Collected data
import Summits.Ventures.PercRepro.C025ProfilePLDCertificate
import Summits.Ventures.PercRepro.C025ProfilePLDTwoFlat

/-!
# PER-LAYER DOMINANCE FOR «M ⊕ U_{3,6}» FOR EVERY (PLD)-MATROID `M` OF RANK ≤ 10: A LIFTED CERTIFICATE TABLE — PART A (night-3 g35)

`proofs/NIGHT3-G35-BASEMAP.md` §2 (the fast engine of g34, `proofs/NIGHT3-G34-FASTLIFT.md` §1) (the generator of g31, `proofs/NIGHT3-G31-TWOLIFT.md` §4; the certificate lemma of g30, `proofs/NIGHT3-G30-PAREXT.md` §9).  The symmetric-coordinate Farkas certificates of «(PLD)(M) ⇒ (PLD)(M ⊕ U_{3,6})» for profiles
of rank ≤ 10 (HiGHS vertex + exact rational reconstruction, lab/fastlp.py + certtab_general.py; one list of instances `(lo, hi, δ, Θ, N)` with a common denominator
`D` per canonical target `(lo, hi, δ)`, `lo ≤ hi ≤ 13`, `δ ≤ 13`) verified pointwise on `[0,10]²` by `decide` (`uniform_3_6_table_10_part0`) and fed
to the certificate lemma `PLDCert.sum_le_of_cert`: `pld_disjointSum_uniform_3_6_of_eRank_le_10` — (PLD)(M) ∧ rank M ≤ 10 ⟹ (PLD)(M ⊕ U_{3,6}), the uniform matroid
being `truncate (freeOn F) 3` with `|F| = 6`.  No `def`, no `instance`, no notation.  Axioms: standard.
-/

open scoped Matroid

namespace PercRepro

open Finset ThmH

namespace PLDTriangle

variable {α : Type} [DecidableEq α]

set_option maxRecDepth 16384 in
set_option maxHeartbeats 256000000 in
/-- THE TABLE (part 0: δ ∈ [0, 0)): a pointwise symmetrised certificate for every canonical target, as a finite computation. -/
theorem uniform_3_6_table_10_part0 :
    ∀ T : ℕ → ℕ → ℕ → ℕ × List (ℕ × ℕ × ℕ × ℕ × ℕ), T = (fun _ _ _ : ℕ => ((1 : ℕ), ([] : List (ℕ × ℕ × ℕ × ℕ × ℕ)))) →
      ∀ lo ∈ range 14, ∀ hi ∈ range 14, ∀ δ ∈ range 0, lo ≤ hi →
      0 < (T lo hi δ).1 ∧
      (∀ k ∈ (T lo hi δ).2, k.2.2.2.1 ≤ k.1 + k.2.1 + k.2.2.1 ∧ (k.1 = 0 ∨ k.1 + k.2.1 + k.2.2.1 ≤ k.2.2.2.1)) ∧
      ∀ x ∈ range 11, ∀ f ∈ range 11,
        (T lo hi δ).1 * (∑ i ∈ range 7, Nat.choose 6 i * (if lo ≤ x + min i 3 ∧ x + min i 3 ≤ hi ∧ (if lo = 0 then 0 else lo + hi + δ) ≤ (f + min (6 - i) 3) + (x + min i 3) then (f + min (6 - i) 3).choose δ else 0)) + (T lo hi δ).1 * (∑ i ∈ range 7, Nat.choose 6 i * (if lo ≤ f + min i 3 ∧ f + min i 3 ≤ hi ∧ (if lo = 0 then 0 else lo + hi + δ) ≤ (x + min (6 - i) 3) + (f + min i 3) then (x + min (6 - i) 3).choose δ else 0)) +
          (((T lo hi δ).2).map (fun k : (ℕ × ℕ × ℕ × ℕ × ℕ) => k.2.2.2.2 *
          ((if k.1 + k.2.2.1 ≤ f ∧ f ≤ k.2.1 + k.2.2.1 then f.choose k.2.2.1 else 0) +
            (if k.1 + k.2.2.1 ≤ x ∧ x ≤ k.2.1 + k.2.2.1 then x.choose k.2.2.1 else 0)))).sum ≤
        (T lo hi δ).1 * (∑ i ∈ range 7, Nat.choose 6 i * (if lo + δ ≤ f + min (6 - i) 3 ∧ f + min (6 - i) 3 ≤ hi + δ then (f + min (6 - i) 3).choose δ else 0)) + (T lo hi δ).1 * (∑ i ∈ range 7, Nat.choose 6 i * (if lo + δ ≤ x + min (6 - i) 3 ∧ x + min (6 - i) 3 ≤ hi + δ then (x + min (6 - i) 3).choose δ else 0)) +
          (((T lo hi δ).2).map (fun k : (ℕ × ℕ × ℕ × ℕ × ℕ) => k.2.2.2.2 *
          ((if k.1 ≤ x ∧ x ≤ k.2.1 ∧ k.2.2.2.1 ≤ f + x then f.choose k.2.2.1 else 0) +
            (if k.1 ≤ f ∧ f ≤ k.2.1 ∧ k.2.2.2.1 ≤ x + f then x.choose k.2.2.1 else 0)))).sum := by
  intro T hT
  subst hT
  decide

set_option maxRecDepth 16384 in
set_option maxHeartbeats 256000000 in
/-- THE TABLE (part 1: δ ∈ [0, 1)): a pointwise symmetrised certificate for every canonical target, as a finite computation. -/
theorem uniform_3_6_table_10_part1 :
    ∀ T : ℕ → ℕ → ℕ → ℕ × List (ℕ × ℕ × ℕ × ℕ × ℕ), T = (fun _ _ _ : ℕ => ((1 : ℕ), ([] : List (ℕ × ℕ × ℕ × ℕ × ℕ)))) →
      ∀ lo ∈ range 14, ∀ hi ∈ range 14, ∀ δ ∈ range 1, lo ≤ hi →
      0 < (T lo hi δ).1 ∧
      (∀ k ∈ (T lo hi δ).2, k.2.2.2.1 ≤ k.1 + k.2.1 + k.2.2.1 ∧ (k.1 = 0 ∨ k.1 + k.2.1 + k.2.2.1 ≤ k.2.2.2.1)) ∧
      ∀ x ∈ range 11, ∀ f ∈ range 11,
        (T lo hi δ).1 * (∑ i ∈ range 7, Nat.choose 6 i * (if lo ≤ x + min i 3 ∧ x + min i 3 ≤ hi ∧ (if lo = 0 then 0 else lo + hi + δ) ≤ (f + min (6 - i) 3) + (x + min i 3) then (f + min (6 - i) 3).choose δ else 0)) + (T lo hi δ).1 * (∑ i ∈ range 7, Nat.choose 6 i * (if lo ≤ f + min i 3 ∧ f + min i 3 ≤ hi ∧ (if lo = 0 then 0 else lo + hi + δ) ≤ (x + min (6 - i) 3) + (f + min i 3) then (x + min (6 - i) 3).choose δ else 0)) +
          (((T lo hi δ).2).map (fun k : (ℕ × ℕ × ℕ × ℕ × ℕ) => k.2.2.2.2 *
          ((if k.1 + k.2.2.1 ≤ f ∧ f ≤ k.2.1 + k.2.2.1 then f.choose k.2.2.1 else 0) +
            (if k.1 + k.2.2.1 ≤ x ∧ x ≤ k.2.1 + k.2.2.1 then x.choose k.2.2.1 else 0)))).sum ≤
        (T lo hi δ).1 * (∑ i ∈ range 7, Nat.choose 6 i * (if lo + δ ≤ f + min (6 - i) 3 ∧ f + min (6 - i) 3 ≤ hi + δ then (f + min (6 - i) 3).choose δ else 0)) + (T lo hi δ).1 * (∑ i ∈ range 7, Nat.choose 6 i * (if lo + δ ≤ x + min (6 - i) 3 ∧ x + min (6 - i) 3 ≤ hi + δ then (x + min (6 - i) 3).choose δ else 0)) +
          (((T lo hi δ).2).map (fun k : (ℕ × ℕ × ℕ × ℕ × ℕ) => k.2.2.2.2 *
          ((if k.1 ≤ x ∧ x ≤ k.2.1 ∧ k.2.2.2.1 ≤ f + x then f.choose k.2.2.1 else 0) +
            (if k.1 ≤ f ∧ f ≤ k.2.1 ∧ k.2.2.2.1 ≤ x + f then x.choose k.2.2.1 else 0)))).sum := by
  intro T hT
  subst hT
  decide

end PLDTriangle

end PercRepro
import Summits.CriticalPhenomena.PercolationContinuityZ3.Theorems.PercNearOneGluingNoHeavyLowerTailSwitchRelaxCheckN
import Summits.CriticalPhenomena.PercolationContinuityZ3.Theorems.PercNearOneGluingNoHeavyLowerTailSwitchRelaxExpectation
import HarnessLib

/-!
# `NoHeavyLowerTail` (stmt-CriticalPhenomena-4575) — the FINITE RELAXATION of three-copy switching certificates, IId:
# SOUNDNESS of the scalable kernel checker

Support file (prover prim-cert-2 gen 12; `--supports stmt-CriticalPhenomena-4575`).  No named facts, no sorries.

`Cert.soundN`: well-formedness + (tables tabulate the potentials) + coverage + the pair condition at all 15 input types
imply `Sreal τ c x ≤ 0` at every configuration triple of every finite graph — through the bridges of part IIc and the
semantic facts of part I exactly as in `Cert.sound` of part II: the real per-copy state is generated (`realStN_mem_statesN`),
the representatives of the real output types are listed (`rep_mem_outsY` / `rep_mem_outsZ`, from `admClean_ftype` /
`admMessy_ftype`), the coded value dominates the real sum of potentials (`sumLam_le_sumBestM`, decoding by `encOuts_cons_mod`
/ `encOuts_cons_div` and `unmix_mix`).  `Cert.OkAt` packages what a certificate file proves per input type (by
`decide +kernel` on literal code lists); `ES_nonpos_of_Sreal` feeds the conclusion to part III (`…SwitchRelaxExpectation`).
-/

namespace Summit.CriticalPhenomena.PercolationContinuityZ3.Theorems

namespace SwitchRelax

open Finset Literature.Probability.Percolation Literature.Probability.Percolation.DecisionTree
open Literature.Probability.Percolation.Gladkov ThreePointLB GroupThreePointLB FourPointAtoms
/-! ## §3 EIGHTH CUT: X44c ⟸ (R1) ∧ (R2ˡⁱⁿᵉ∧ᵛⁿ′) ∧ (R3ᵛⁿ′) -/

set_option maxHeartbeats 1600000 in
-- long binder lists
/-- **THE CLEAN ASSEMBLY, EIGHTH CUT: X44c (`stub_cleanProp44`, verbatim) ⟸ (R1) ∧ (R2ˡⁱⁿᵉ∧ᵛⁿ′) ∧ (R3ᵛⁿ′)** (as the seventh cut
✓ `cleanProp44_of_tauOneResidualLine`, with (R2ˡⁱⁿᵉ) further restricted to points having a very near point).  (R1) = clean Phase II of reach-tidy and
(R3ᵛⁿ′) = the clean curve slice for curves needing an insertion or carrying a very near point, both verbatim from ✓ `cleanProp44_of_tauOneResidualVN3`;
**(R2ˡⁱⁿᵉ) = the clean `τ = 1` isolated-point slice asked ONLY at points whose blowing up carries a NEAR LINE** (a non-closed point `η'` over `x`
with `ord_{η'} J₁ = m`).  Proof: the points-only descent `exists_isCleanPermissibleSeq_lt_comap_of_isolated_tauOne_of_nearLine` supplies (R2) (hence
(R2ᵛⁿ′)) from (R2ˡⁱⁿᵉ), and ✓ `cleanProp44_of_tauOneResidualVN3` concludes. [cite: CossartPiltant2008, Prop. 4.4, Lemma 4.5]
[cite: CossartJannsenSaito2020, Thm. 13.7] [cite: Piltant2013, Prop. 5.1 (proof, Step 2)] -/
theorem cleanProp44_of_tauOneResidualLineVN
    (hphaseTwo : ∀ (p : ℕ), p.Prime → ∀ {X : Scheme.{0}} [IsIntegral X] [IsNoetherian X], CharP X.functionField p →
      ∀ (hX : Scheme.IsRegular X), Scheme.IsQuasiExcellent X → topologicalKrullDim X ≤ 3 →
      ∀ (G : X.functionField), (∀ x : X, CleanRegAt p (algebraMap (X.presheaf.stalk x) X.functionField) G) →
      ∀ (J : X.IdealSheafData) {μ : ℕ}, 1 ≤ μ → (∀ z, idealOrder J z ≤ μ) → (∀ z ∈ J.support, 1 < Order.coheight z) →
      (∀ x : X, ¬ ∃ C ∈ {C : Closeds X | ∃ ζ ∈ maxPoints {z : X | (μ : ℕ∞) ≤ idealOrder J z},
          ¬ IsClosed ({ζ} : Set X) ∧ C = ⟨closure {ζ}, isClosed_closure⟩},
        x ∈ (vanishingIdeal C).subschemeι '' (Scheme.regularLocus (vanishingIdeal C).subscheme)ᶜ ∨
        (x ∈ (C : Set X) ∧ ∃ C' ∈ {C : Closeds X | ∃ ζ ∈ maxPoints {z : X | (μ : ℕ∞) ≤ idealOrder J z},
            ¬ IsClosed ({ζ} : Set X) ∧ C = ⟨closure {ζ}, isClosed_closure⟩}, C' ≠ C ∧ x ∈ (C' : Set X) ∧
          stalkIdeal (vanishingIdeal C) x ⊔ stalkIdeal (vanishingIdeal C') x ≠ maximalIdeal (X.presheaf.stalk x))) →
      ∃ (X₁ : Scheme.{0}) (Φ : X₁ ⟶ X) (_ : IsIntegral X₁) (_ : IsDominant Φ) (J₁ : X₁.IdealSheafData)
        (_ : IsCleanPermissibleSeq p Φ J μ J₁ G),
        (∀ ζ : X₁, (μ : ℕ∞) ≤ idealOrder J₁ ζ → Order.coheight ζ = 2 → ¬ IsClosed ({ζ} : Set X₁) →
            Scheme.IsRegular (vanishingIdeal (⟨closure {ζ}, isClosed_closure⟩ : Closeds X₁)).subscheme) ∧
        (∀ ζ₁ ζ₂ : X₁, (μ : ℕ∞) ≤ idealOrder J₁ ζ₁ → Order.coheight ζ₁ = 2 → ¬ IsClosed ({ζ₁} : Set X₁) →
            (μ : ℕ∞) ≤ idealOrder J₁ ζ₂ → Order.coheight ζ₂ = 2 → ¬ IsClosed ({ζ₂} : Set X₁) → ζ₁ ≠ ζ₂ →
            Disjoint (closure ({ζ₁} : Set X₁)) (closure {ζ₂})))
    (htauOneLine : ∀ (p : ℕ), p.Prime → ∀ {X : Scheme.{0}} [IsIntegral X] [IsNoetherian X], CharP X.functionField p →
      ∀ (hX : Scheme.IsRegular X), Scheme.IsQuasiExcellent X → topologicalKrullDim X ≤ 3 →
      ∀ (G : X.functionField), (∀ x : X, CleanRegAt p (algebraMap (X.presheaf.stalk x) X.functionField) G) →
      ∀ (J : X.IdealSheafData) {m : ℕ}, 1 ≤ m → (∀ z, idealOrder J z ≤ m) → (∀ z ∈ J.support, 1 < Order.coheight z) →
      ∀ (V : X.Opens) (x : X), x ∈ V → ∀ (hcl : IsClosed ({x} : Set X)),
      (∀ z : X, (m : ℕ∞) ≤ idealOrder J z → z = x ∨ z ∉ (V : Set X)) → idealOrder J x = m →
      (maximalIdeal (X.presheaf.stalk x)).spanFinrank = 3 → (haveI := hX x; stalkTau J x m = 1) → IsGRing (X.presheaf.stalk x) →
      -- (LINE) SOME blowing up of `X` at `x` carries a NEAR LINE: a non-closed point over `x` of order `m`
      (∃ (X₁ : Scheme.{0}) (π : X₁ ⟶ X), IsBlowup π (vanishingIdeal ⟨{x}, hcl⟩) ∧
        ∃ η : X₁, π η = x ∧ idealOrder (controlledTransform π (vanishingIdeal ⟨{x}, hcl⟩) J m) η = m ∧ ¬ IsClosed ({η} : Set X₁)) →
      -- (VN′) and SOME blowing up of `X` at `x` has a closed threefold near point with `τ ≤ 1` (a very near point)
      (¬ ∀ (X₁ : Scheme.{0}) (π : X₁ ⟶ X), IsBlowup π (vanishingIdeal ⟨{x}, hcl⟩) →
        ∀ x' : X₁, IsClosed ({x'} : Set X₁) → π x' = x →
          idealOrder (controlledTransform π (vanishingIdeal ⟨{x}, hcl⟩) J m) x' = m →
          (maximalIdeal (X₁.presheaf.stalk x')).spanFinrank = 3 →
          ∀ hr : IsRegularLocalRing (X₁.presheaf.stalk x'), 2 ≤ @stalkTau X₁ (controlledTransform π (vanishingIdeal ⟨{x}, hcl⟩) J m) x' hr m) →
      ∀ [IsIntegral ((V : X.Opens) : Scheme.{0})] [IsDominant V.ι],
      ∃ (V' : Scheme.{0}) (π : V' ⟶ V) (_ : IsIntegral V') (_ : IsDominant π) (K' : V'.IdealSheafData),
        IsCleanPermissibleSeq p π (J.comap V.ι) m K' (RatFn.functionFieldMap V.ι G) ∧ ∀ y, idealOrder K' y < m)
    (hcurveTauOneVN : ∀ (p : ℕ), p.Prime → ∀ {X : Scheme.{0}} [IsIntegral X] [IsNoetherian X], CharP X.functionField p →
      ∀ (hX : Scheme.IsRegular X), Scheme.IsQuasiExcellent X → topologicalKrullDim X ≤ 3 →
      ∀ (G : X.functionField), (∀ x : X, CleanRegAt p (algebraMap (X.presheaf.stalk x) X.functionField) G) →
      ∀ (J : X.IdealSheafData) {m : ℕ}, 1 ≤ m → (∀ z, idealOrder J z ≤ m) → (∀ z ∈ J.support, 1 < Order.coheight z) →
      ∀ (V : X.Opens) (Y : Closeds X), Scheme.IsRegular (vanishingIdeal Y).subscheme → IsIrreducible (Y : Set X) →
      (Y : Set X) ⊆ (V : Set X) → (∀ z : X, (m : ℕ∞) ≤ idealOrder J z → z ∈ (Y : Set X) ∨ z ∉ (V : Set X)) →
      (∀ y ∈ (Y : Set X), idealOrder J y = m) →
      (∀ y ∈ (Y : Set X), haveI := hX y; ∃ c : Fin 2 → X.presheaf.stalk y, IsRsopPart c ∧
        Ideal.span (Set.range c) = stalkIdeal (vanishingIdeal Y) y) →
      (¬ ∀ y ∈ (Y : Set X), IsClosed ({y} : Set X) → haveI := hX y; 2 ≤ stalkTau J y m) →
      -- (VN′) NOT (clean-permissible at every point of `Y` AND no very near point over `Y` for the blowing ups of `X` along `Y`)
      (¬ ((∀ y ∈ (Y : Set X), CleanPermissibleAt p (algebraMap (X.presheaf.stalk y) X.functionField) G (stalkIdeal (vanishingIdeal Y) y)) ∧
          (∀ (X₁ : Scheme.{0}) (π : X₁ ⟶ X), IsBlowup π (vanishingIdeal Y) →
            ∀ x' : X₁, IsClosed ({x'} : Set X₁) → π x' ∈ (Y : Set X) →
              idealOrder (controlledTransform π (vanishingIdeal Y) J m) x' = m →
              (maximalIdeal (X₁.presheaf.stalk x')).spanFinrank = 3 →
              ∀ hr : IsRegularLocalRing (X₁.presheaf.stalk x'), 2 ≤ @stalkTau X₁ (controlledTransform π (vanishingIdeal Y) J m) x' hr m))) →
      ∀ [IsIntegral ((V : X.Opens) : Scheme.{0})] [IsDominant V.ι],
      ∃ (V' : Scheme.{0}) (π : V' ⟶ V) (_ : IsIntegral V') (_ : IsDominant π) (K' : V'.IdealSheafData),
        IsCleanPermissibleSeq p π (J.comap V.ι) m K' (RatFn.functionFieldMap V.ι G) ∧ ∀ y, idealOrder K' y < m) :
    ∀ (p : ℕ), p.Prime → ∀ (S : Scheme.{0}) [IsIntegral S] [IsNoetherian S],
      CharP S.functionField p → Scheme.IsRegular S → Scheme.IsExcellent S → topologicalKrullDim S = 3 →
      ∀ G₀ : S.functionField, (∀ s : S, CleanRegAt p (algebraMap (S.presheaf.stalk s) S.functionField) G₀) →
      ∀ I : S.IdealSheafData, I ≠ ⊥ →
      ∀ (X : Scheme.{0}) (ρ : X ⟶ S) [IsIntegral X] [IsNoetherian X] [IsDominant ρ],
        IsCleanRegularCentreBlowupSeq p ρ I G₀ →
        (∀ x : X, CleanRegAt p (algebraMap (X.presheaf.stalk x) X.functionField) (RatFn.functionFieldMap ρ G₀)) →
        ∀ (J : X.IdealSheafData) (μ : ℕ), 1 ≤ μ →
          (∀ x ∈ J.support, 1 < Order.coheight x) → (∀ x, idealOrder J x ≤ μ) → (∃ x, idealOrder J x = μ) →
          ∃ (X' : Scheme.{0}) (π : X' ⟶ X) (_ : IsIntegral X') (_ : IsDominant π) (J' : X'.IdealSheafData),
            IsCleanPermissibleSeq p π J μ J' (RatFn.functionFieldMap ρ G₀) ∧ ∀ x, idealOrder J' x < μ := by
  refine cleanProp44_of_tauOneResidualVN3 hphaseTwo ?_ hcurveTauOneVN
  intro p hp X _ _ hchar hX hqe hX3 G hG J m hm hle hcodim V x hxV hcl hbad hord hdim hτ hGr _ _ _
  haveI := hchar
  exact exists_isCleanPermissibleSeq_lt_comap_of_isolated_tauOne_of_nearLineVN hp hm
    (fun hch hY hYqe hY3 GY hGY JY hleY hcodY W y hyW hycl hbadY hordY hdimY hτY hGrY hl hv =>
      htauOneLine p hp hch hY hYqe hY3 GY hGY JY hm hleY hcodY W y hyW hycl hbadY hordY hdimY hτY hGrY hl hv)
    hX hqe hX3 G hG J hle hcodim V x hxV hcl hbad hord hdim hτ hGr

WORK TASK: Note every line above where the string "hGrY" shows up, and copy those lines.

REPLY:
    (fun hch hY hYqe hY3 GY hGY JY hleY hcodY W y hyW hycl hbadY hordY hdimY hτY hGrY hl hv =>
      htauOneLine p hp hch hY hYqe hY3 GY hGY JY hm hleY hcodY W y hyW hycl hbadY hordY hdimY hτY hGrY hl hv)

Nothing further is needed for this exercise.